La capacità di Samsung di guidare l’innovazione, la crescita e lo sviluppo sociale nel nostro Paese è stata al centro dell’evento di celebrazione dei 25 anni della società in Italia, che si è tenuto al Samsung District. Un’occasione per raccontare la storia e le prossime sfide dell’azienda e per presentare una ricerca dell’Università Bocconi, che stima l’impatto socio-economico di Samsung in Italia. Ma anche un momento importante per riunire i principali stakeholder. Dal 1991, anno del suo ingresso in Italia, Samsung ha avuto un ruolo sempre più rilevante sul territorio nazionale, e si è impegnata a sostenere l’innovazione offrendo agli italiani le migliori tecnologie per far vivere appieno le proprie passioni, per facilitare la loro professione e per migliorare la qualità della loro vita. Parte integrante della missione del Gruppo, sotto la guida di Carlo Barlocco, presidente di Samsung Electronics Italia, è stata quella di portate i benefici del digitale al più ampio pubblico possibile e in tutti i principali ambiti socio-economici, quali istruzione, lavoro, business, economia, arte, servizi pubblici, attraverso progetti innovativi orientati soprattutto a sviluppare fin nei più giovani le competenze digitali necessarie a sfruttare al massimo le potenzialità delle nuove tecnologie.

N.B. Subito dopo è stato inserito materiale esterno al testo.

import Literature.AlgebraicGeometry.Modules.CechOrderedRawDegreeOne
import Literature.Algebra.Homology.HOneMkQOfQuasiIso
import Literature.AlgebraicGeometry.Modules.ModuleCechPrune
import Mathlib.LinearAlgebra.Dimension.Basic
import HarnessLib

/-!
# `Ȟ¹` of the ORDERED module Čech complex of `𝒪_X` is the all-ordered-pairs `CechH1` (The Stacks Project, Tags 01FG, 01FM, 01ED)

Topic `AlgebraicGeometry/Modules`; namespace `Literature.AlgebraicGeometry.Modules`.  THEOREMS ONLY (no definition, no named fact, no instance, no
notation, no `sorry`).  Cell `hodgecm-mathlib` (D-0151), P6 «MOD programme», junction (J10-iv) of the «H1-DIM-ANY-CHAR cut» (B-p04 (g42), memo
`MEMO-H1DIM-cut.v4`), FILE 1b, sequel of ★ `Modules/CechOrderedRawDegreeOne` (`edgeRestrict`, `vertexRestrict`, `edgeExtend`): the dictionary
between the two degree-one Čech currencies of the tree —

* the ORDERED module Čech complex ★ `Modules.cechComplex 𝓤 (unitModule X) ρ` (scalars through any `ρ : R → Γ(X, 𝒪_X)`), read in degree one in
  the map-`mkQ` spelling `(ker d¹²).map (im d⁰¹).mkQ` of the Grothendieck-complex ∕ base-change files (★ `Modules/CechComplexBaseChangeHmkQ`);
* the ALL-ORDERED-PAIRS Čech group ★ `Morphisms.CechH1 f 𝓤` of an `A`-scheme `f : X → Spec A` (★ `cechH1_finite_holds`, ★
  `CechH1AffineCoverIndependence`, ★ `CechH1FlatBaseChangeRank`, the abelian-variety count `dim Ȟ¹(A, 𝒪_A) = dim A`).

For EVERY scheme `X`, every family of opens `𝓤` on a linearly ordered index type and every ring map `σ : A → R` with `ρ ∘ σ = f♯` (the two
scalar actions), restriction to increasing pairs induces a `σ`-SEMILINEAR BIJECTION `Ȟ¹(𝓤, 𝒪_X) → H¹(Č_ord(𝓤, 𝒪_X; ρ))` ([StacksProject,
Tag 01FM] in degree one: a `1`-cocycle on all pairs is the alternating extension of its restriction, and the alternating extension of an ordered
cocycle is a cocycle; no affineness, no covering condition):

* §1 `res_toRing_sub_sub_add_eq_zero_of_sysD_eq_zero` — the ordered cocycle identity `y_{jk}| - y_{ik}| + y_{ij}| = 0` on any `W ≤ U_{ {i,j,k} }`, read
  as functions; §2 **`cechD1_edgeExtend_eq_zero`** — the alternating extension of an ordered `1`-cocycle is a raw `1`-cocycle (13 position cases);
* §3 **`exists_cechH1_semilinear_HOne_bijective`** and its readings: **`nonempty_cechH1_linearEquiv_HOne_cechComplex`** (`σ = id`:
  `CechH1 f 𝓤 ≃ₗ[A] H¹_mkQ(Č_ord)`), `finrank_cechH1_eq_finrank_HOne_cechComplex_of_ringEquiv` (a ring ISOMORPHISM of scalars: equal `finrank`,
  `Module.Finite` simultaneously) and **`finrank_HOne_cechComplex_appTop_eq_finrank_cechH1`** (`ρ = f.appTop`, scalars `Γ(Spec A, 𝒪) ≅ A` — the
  form produced by ★ (J10-iii-a) `finrank_HmkQ_baseChangeComplex_eq_of_isPullback`); §4 `finrank_HOne_cechComplex_eq_of_iso_unitModule` (a module
  `M ≅ 𝒪_X`, ★ `sectionsSystemIsoOfIso` + ★ `finrank_HmkQ_eq_of_quasiIso`).

HC_CM is proved only modulo the printed citations until rung 0 closes; nothing here is about HC (count-neutral ★ capital).

## References
* [StacksProject] The Stacks Project, Tag 01FG and Tag 01FM (ordered∕alternating versus full Čech complex), Tag 01ED (Čech cohomology).
* [GortzWedhorn2023] U. Görtz, T. Wedhorn, *Algebraic Geometry II* (2023), Def. 21.64 (p. 179), Def. 21.68 (p. 180), Thm. 22.9 (p. 236).
* [Hartshorne1977] R. Hartshorne, *Algebraic Geometry* (1977), III §4, Lemma 4.4 and Thm. 4.5 (pp. 220–222).
-/

noncomputable section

L’Italia è un mercato strategico per la società, tra i primi paesi in Europa per performance e, al contempo, Samsung rappresenta un’opportunità per il Paese. Come evidenziato dalla ricerca condotta dall’Università Bocconi, infatti, in riferimento al sistema economico italiano, e considerando le risorse complessive distribuite allo Stato, alle famiglie e alle imprese, Samsung ha generato in Italia un valore pari a 1.328 milioni di Euro nel solo 2015, che corrisponde allo 0,08% del PIL italiano. Un impatto che nel tempo ha mostrato una crescita tendenziale, tanto che negli ultimi dieci anni è raddoppiato. Se si considera invece il fatturato della società nel Paese, Samsung si colloca al 52° posto tra tutte le società italiane, generando un valore che equivale allo 0,2% del PIL italiano. Dati che confermano l’importanza di Samsung e il ruolo strategico dell’innovazione per sostenere il rilancio economico del Paese e per assicurare un futuro migliore per tutti. Sull’importanza dell’apertura al digitale e sulla sua capacità di abilitare l’evoluzione del Paese e la crescita, sono intervenuti rappresentanti istituzionali e personalità rilevanti in settori strategici nel nostro Paese, dando vita ad un dibattito dove, se da una parte è stato evidenziato il ritardo dell’Italia rispetto alle economie europee più avanzate in relazione agli investimenti in tecnologia, dall’altra sono anche state messe in luce le peculiarità e le potenzialità del Paese.

Gli Italiani sono infatti pionieri nell’adozione dell’innovazione, rapidi nella sostituzione di una tecnologia obsoleta con una più evoluta, e l’Italia mostra il più alto tasso di penetrazione degli smartphone tra i Paesi europei, primato a cui Samsung è fiera di aver contribuito, tanto che oggi 1 smartphone su 2 in Italia è venduto dal Gruppo. Così come vantiamo eccellenze nell’innovazione, che vanno da distretti tecnologici evoluti a migliaia di start up lanciate da giovani talenti in tutta Italia. Riflessioni che il presidente di Confindustria Digitale Elio Catania ha messo in luce nel corso della giornata.Samsung Electronics, grazie a una forte presenza locale, consolidata con l’inaugurazione del Samsung District lo scorso anno e ad eccellenze locali quali un dipartimento di Product & Solution e un Design Center basati a Milano, ha le capacità di comprendere e anticipare le esigenze di aziende e consumatori e di soddisfarle attraverso soluzioni centrate sui loro bisogni. Con un fatturato di circa 3 miliardi di euro nel 2015 e una crescita media annua tra il 1992-2015 del 30%, consolidati grazie alla leadership raggiunta nei mercati storici in cui opera – smartphone, Tv ed elettrodomestici – e alla crescita in nuovi segmenti quali il B2B e il medicale, Samsung rappresenta oggi un brand di successo e una realtà strategica per l’economia italiana, generando il 25% del valore del settore dell’elettronica di consumo.